Wolfram grew up in Carinthia near the Austrian-Italian border. His father played a role in his musical development, introducing him to classic electronic music artists like Kraftwerk and Jean-Michel Jarre. After completing his education in Austria, Wolfram moved to Vienna to study sound engineering at The SAE Institute, in addition to studying digital media at the Academy of Fine Arts Vienna.

Wolfram's career took off in New York, where his DJ sets gained attention for their blend of Italo disco and Chicago house sounds. This period saw him collaborate with artists like Princess Superstar and Legowelt, as well as executively producing the debut album for Sally Shapiro, Disco Romance, which was praised by Pitchfork and introduced a neo-Italo sound. Contributing to the rise of his early career was Wolfram's 2008 remix of the Moby track Disco Lies, produced under the alias Diskokaine.

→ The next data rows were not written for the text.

/-- **SECOND-MOMENT FORM OF CCN's PROPOSITION 2.1: `E[D_n²] ≤ Δ²(n + 1)`** on an infinite connected graph of degrees `≤ Δ` (`0 ≤ y ≤ 1`):
`D_{n+1}² = D_n² + 2D_n(D_{n+1} − D_n) + (D_{n+1} − D_n)²`, the cross term integrates to `0` (orthogonality) and the increment is bounded by `Δ`.
[cite: ChayesChayesNewman1985, Prop. 2.1] -/
theorem integral_dev_sq_le [Infinite V] (hG : G.Preconnected) {Δ : ℕ} (hΔ : ∀ v, G.degree v ≤ Δ) (o : V) {y : ℝ}
    (hy0 : 0 ≤ y) (hy1 : y ≤ 1) (n : ℕ) :
    ∫ U, (∑ e ∈ (invasion G U o n).biUnion (fun v => G.incidenceFinset v), ((if U e ≤ y then (1 : ℝ) else 0) - y)) ^ 2
      ∂(labelMeasure V) ≤ (Δ : ℝ) ^ 2 * (n + 1) := by
  haveI : IsProbabilityMeasure (labelMeasure V) := isProbabilityMeasure_labelMeasure _
  -- abbreviations
  set D : ℕ → (Sym2 V → ℝ) → ℝ := fun n U =>
    ∑ e ∈ (invasion G U o n).biUnion (fun v => G.incidenceFinset v), ((if U e ≤ y then (1 : ℝ) else 0) - y) with hD
  have hDm : ∀ n, Measurable (D n) := fun n => measurable_dev o n y
  have hDb : ∀ n U, |D n U| ≤ Δ * (n + 1) := fun n U => abs_dev_le hG hΔ o n hy0 hy1 U
  have hDint : ∀ n, Integrable (fun U => (D n U) ^ 2) (labelMeasure V) := fun n =>
    (memLp_top_of_bound ((hDm n).pow_const 2).aestronglyMeasurable (((Δ : ℝ) * (n + 1)) ^ 2)
      (Eventually.of_forall fun U => by
        rw [Real.norm_eq_abs, abs_pow]; exact pow_le_pow_left₀ (abs_nonneg _) (hDb n U) 2)).integrable le_top
  have hincr : ∀ n U, |D (n + 1) U - D n U| ≤ Δ := by
    intro n U
    obtain ⟨a, ha⟩ := exists_newDart_eq_some (U := U) (boundaryDarts_invasion_nonempty hG U o n)
    simp only [hD]
    rw [sum_incidence_invasion_succ ha, add_sub_cancel_left]
    refine (abs_sum_indicator_sub_le_card hy0 hy1 _ U).trans ?_
    have : (G.incidenceFinset a.2 \ (invasion G U o n).biUnion fun v => G.incidenceFinset v).card ≤ Δ :=
      (card_le_card sdiff_subset).trans (by rw [SimpleGraph.card_incidenceFinset_eq_degree]; exact hΔ _)
    exact_mod_cast this
  change ∫ U, (D n U) ^ 2 ∂(labelMeasure V) ≤ (Δ : ℝ) ^ 2 * (n + 1)
  induction n with
  | zero =>
    calc ∫ U, (D 0 U) ^ 2 ∂(labelMeasure V) ≤ ∫ _U, ((Δ : ℝ) * (0 + 1)) ^ 2 ∂(labelMeasure V) := by
          refine integral_mono (hDint 0) (integrable_const _) fun U => ?_
          have := hDb 0 U
          simp only [Nat.cast_zero] at this
          calc (D 0 U) ^ 2 = |D 0 U| ^ 2 := (sq_abs _).symm
            _ ≤ _ := pow_le_pow_left₀ (abs_nonneg _) this 2
      _ = (Δ : ℝ) ^ 2 * ((0 : ℕ) + 1) := by simp
  | succ n ih =>
    have hcross : ∫ U, D n U * (D (n + 1) U - D n U) ∂(labelMeasure V) = 0 :=
      integral_dev_mul_increment_eq_zero hG o n hy0 hy1
    have hmI : Measurable fun U => D (n + 1) U - D n U := (hDm (n + 1)).sub (hDm n)
    have hIint : Integrable (fun U => (D (n + 1) U - D n U) ^ 2) (labelMeasure V) :=
      (memLp_top_of_bound (hmI.pow_const 2).aestronglyMeasurable ((Δ : ℝ) ^ 2)
        (Eventually.of_forall fun U => by
          show ‖(D (n + 1) U - D n U) ^ 2‖ ≤ (Δ : ℝ) ^ 2
          rw [Real.norm_eq_abs, abs_pow]; exact pow_le_pow_left₀ (abs_nonneg _) (hincr n U) 2)).integrable le_top
    have hmC : Measurable fun U => D n U * (D (n + 1) U - D n U) := (hDm n).mul hmI
    have hCint : Integrable (fun U => D n U * (D (n + 1) U - D n U)) (labelMeasure V) :=
      (memLp_top_of_bound hmC.aestronglyMeasurable ((Δ : ℝ) * (n + 1) * Δ)
        (Eventually.of_forall fun U => by
          show ‖D n U * (D (n + 1) U - D n U)‖ ≤ (Δ : ℝ) * (n + 1) * Δ
          rw [Real.norm_eq_abs, abs_mul]
          exact mul_le_mul (hDb n U) (hincr n U) (abs_nonneg _) (by positivity))).integrable le_top
    have hexp : ∀ U, (D (n + 1) U) ^ 2 = (D n U) ^ 2 + 2 * (D n U * (D (n + 1) U - D n U)) + (D (n + 1) U - D n U) ^ 2 := by
      intro U; ring
    simp_rw [hexp]
    have hC2 : Integrable (fun U => 2 * (D n U * (D (n + 1) U - D n U))) (labelMeasure V) := hCint.const_mul 2
    have hA : Integrable (fun U => (D n U) ^ 2 + 2 * (D n U * (D (n + 1) U - D n U))) (labelMeasure V) := (hDint n).add hC2
    rw [integral_add hA hIint, integral_add (hDint n) hC2, integral_const_mul, hcross, mul_zero, add_zero]
    have hI2 : ∫ U, (D (n + 1) U - D n U) ^ 2 ∂(labelMeasure V) ≤ (Δ : ℝ) ^ 2 := by
      calc ∫ U, (D (n + 1) U - D n U) ^ 2 ∂(labelMeasure V) ≤ ∫ _U, (Δ : ℝ) ^ 2 ∂(labelMeasure V) :=
            integral_mono hIint (integrable_const _) fun U =>
              (sq_abs (D (n + 1) U - D n U)).symm.trans_le (pow_le_pow_left₀ (abs_nonneg _) (hincr n U) 2)
        _ = (Δ : ℝ) ^ 2 := by simp
    calc ∫ U, (D n U) ^ 2 ∂(labelMeasure V) + ∫ U, (D (n + 1) U - D n U) ^ 2 ∂(labelMeasure V)
        ≤ (Δ : ℝ) ^ 2 * (n + 1) + (Δ : ℝ) ^ 2 := add_le_add ih hI2
      _ = (Δ : ℝ) ^ 2 * ((n + 1 : ℕ) + 1) := by push_cast; ring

Wolfram released his self-titled debut album, Wolfram, in 2011 on the Permanent Vacation record label. It featured collaborations with artists including Haddaway and Paul Parker. In 2019, Wolfram released his second studio album, Amadeus, which featured contributions from Peaches, Pamela Anderson and Falco.

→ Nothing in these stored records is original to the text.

import Summits.ResolutionOfSingularities.ResolutionOfSingularities.Theorems.MarkedTransferCampaignW46CuspStaircase
import Summits.ResolutionOfSingularities.ResolutionOfSingularities.Theorems.MarkedTransferCampaignW46MohWindowProof
import Literature.AlgebraicGeometry.Resolution.BlowupDimension
import Literature.AlgebraicGeometry.Resolution.MonomialOrderReductionUnit
import HarnessLib

/-!
# [OURS · L1 W4.6, rung (iii)] The cusp staircase — local algebra: a cusp germ reproduces one stair down at the
# chart origin and nowhere else (cell res-hironaka, LADDER-RESOLUTION rung L, D-0089; slot W4.6, seat res-L1-s46-pv-5;
# host route MarkedTransfer, `--supports stmt-ResolutionOfSingularities-16155 --as helper`)

HONEST FRAMING. Nothing here is a statement of H. Hironaka's manuscript (2017-03-23, [Hironaka2017]) and nothing here
asserts that any statement of it holds. These are THEOREMS about the OURS definitions of
`Theorems/MarkedTransferCampaignW46CuspStaircase.lean` (`CuspShape`, `CuspAt`, `cuspIndex`), proved from the tree's
blow-up library (`Literature/AlgebraicGeometry/Resolution/`: `IsBlowup.exists_reesChart_stalk`,
`isRsopPart_chartFamily_reesChart`, `ringKrullDim_localization_chartRing_le`, `pow_not_mem_pow_of_not_mem_pow`,
`stalkIdeal_controlledTransform_of_not_mem_support`, `IsBlowup.isIso_stalkMap_of_not_mem_support`) and this seat's window
file `…MohWindowProof.lean` (`MohWindow.chart_isRegularLocalRing_and_not_mem_sq`, `MohWindow.range_vec2`). No typed
candidate carrier of the manuscript is consumed in this file at all (pure commutative algebra and blow-up geometry); no
FACT-LIST premise; no `sorry`; axioms standard. AI review is weaker than expert review.

## What is proved (namespace `…Theorems.CampaignW46.Cusp`)

* Ring level: `isUnit_add_of_mem`, `colon_span_pow_mul_eq` (`((t^b G) : (t)^b) = (G)` in a domain),
  `cuspShape_map_of_ringEquiv` / `cuspIndex_map_of_ringEquiv` (transport along ring isomorphisms),
  `le_of_cuspShape_of_le_pow` / `lt_of_cuspShape_of_le_pow` (a presentation `(y^b + u x^d)` of an ideal inside `𝔪^b`
  has `b ≤ d`, and `b < d` if `b ∤ d` — order additivity), `cuspIndex_spec` / `cuspIndex_le` (the index is attained /
  minimal).
* `chartOrigin_span_pair_eq` — **the origin of a chart of the point blow-up of a regular surface germ**: for `R`
  regular local of embedding dimension `2` with regular system of parameters `c`, a prime `𝔴 ⊇ 𝔪 B_j` of the chart
  ring `B_j = R[𝔪/c_j]` containing `e_i = c_i/c_j` (`i ≠ j`), and a localisation `L` of `B_j` at `𝔴`: `L` is regular of
  embedding dimension `2` and `𝔪_L = (c_j, e_i)` (`isRsopPart_chartFamily_reesChart` makes `(c_j, e_i)` part of a
  regular system of parameters, and `dim L ≤ dim R = 2`).
* `cuspShape_transform_of_le` — **self-reproduction one stair down**: for a blow-up `π` along the reduced closed point
  `π x′` with `J_{π x′} = (y^b + u x^d)` a cusp germ, `1 ≤ b < d`: if `ord_{x′} J′ ≥ b` for the controlled transform
  `J′ = (J𝒪 : 𝓘_E^b)`, then `J′_{x′} = (ε^b + u′ t^{d−b})` is a cusp germ of exponents `(b, d − b)` in the regular
  system of parameters `(t, ε) = (x, y/x)` of `𝒪_{X′,x′}` — in the chart `t = y`, and off the origin of the chart
  `t = x`, the transform is a unit, so `x′` IS the origin of the chart `t = x`. (Inside the window `d < 2b` this is
  absurd downstream, `d − b < b`; outside it is K4.6's stair `K_{p,n} ↦ K_{p,n−p}`.)
* `cuspIndex_transform_of_not_mem_support` — off the centre the cusp index does not change.

## References

* `Theorems/MarkedTransferCampaignW46CuspStaircase.lean` (statements), `…MohWindowProof.lean`, `…MohWindowBoundary.lean`
  (this seat); L/res-L0-k46/KILL-TEST-K4.6.md §4 (rider «CuspStringStall»; ATLAS-RUN j259568: one singular child per
  step, the x-chart origin).
* The Stacks Project, Tag 0804 (charts of a blowing up), Tag 0BIQ (`B/(c_j) ≅ (R/I)[T]`), Tag 02OS (isomorphism off
  the centre) — locators carried by the tree files cited above. [StacksProject]
* V. Cossart, O. Piltant, J. Algebra 320 (2008), proof of Prop. 4.2 (charts of a point blow-up, weak transform).
  [CossartPiltant2008]
-/

noncomputable section

set_option linter.dupNamespace false -- mandated namespace of this single-conjunct summit

open CategoryTheory AlgebraicGeometry TopologicalSpace IsLocalRing

namespace Summit.ResolutionOfSingularities.ResolutionOfSingularities.Theorems

namespace CampaignW46

open Literature.AlgebraicGeometry.Resolution
open Literature.AlgebraicGeometry.Hironaka2017.S02Preliminaries
open Literature.AlgebraicGeometry.Hironaka2017.Datum
open Scheme.IdealSheafData

universe u

namespace Cusp

/-! ## Ring level -/

section Ring

/-- In a local ring, a unit plus an element of the maximal ideal is a unit. [folklore] -/
theorem isUnit_add_of_mem {S : Type u} [CommRing S] [IsLocalRing S] {v m : S} (hv : IsUnit v)
    (hm : m ∈ maximalIdeal S) : IsUnit (v + m) := by
  by_contra h
  have h1 : v + m ∈ maximalIdeal S := (IsLocalRing.mem_maximalIdeal _).mpr (mem_nonunits_iff.mpr h)
  have h2 : v ∈ maximalIdeal S := by
    have := sub_mem h1 hm
    rwa [add_sub_cancel_right] at this
  exact (IsLocalRing.mem_maximalIdeal _).mp h2 hv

Beyond producing music, Wolfram has performed live DJ sets at several events and venues, including Circoloco in Ibiza and New York clubs. He has also played private events, such as Grace Jones’ birthday and Moby's 50th birthday celebrations. He has performed DJ sets at fashion events, including performing at shows for Gucci, Balenciaga, and Vivienne Westwood. In 2023, he collaborated with Zalando for their campaign, "Make Your Own Moment".

===Awards and recognition===
In 2012 Wolfram was nominated for an Amadeus Austrian Music Award in the Electronic/Dance category.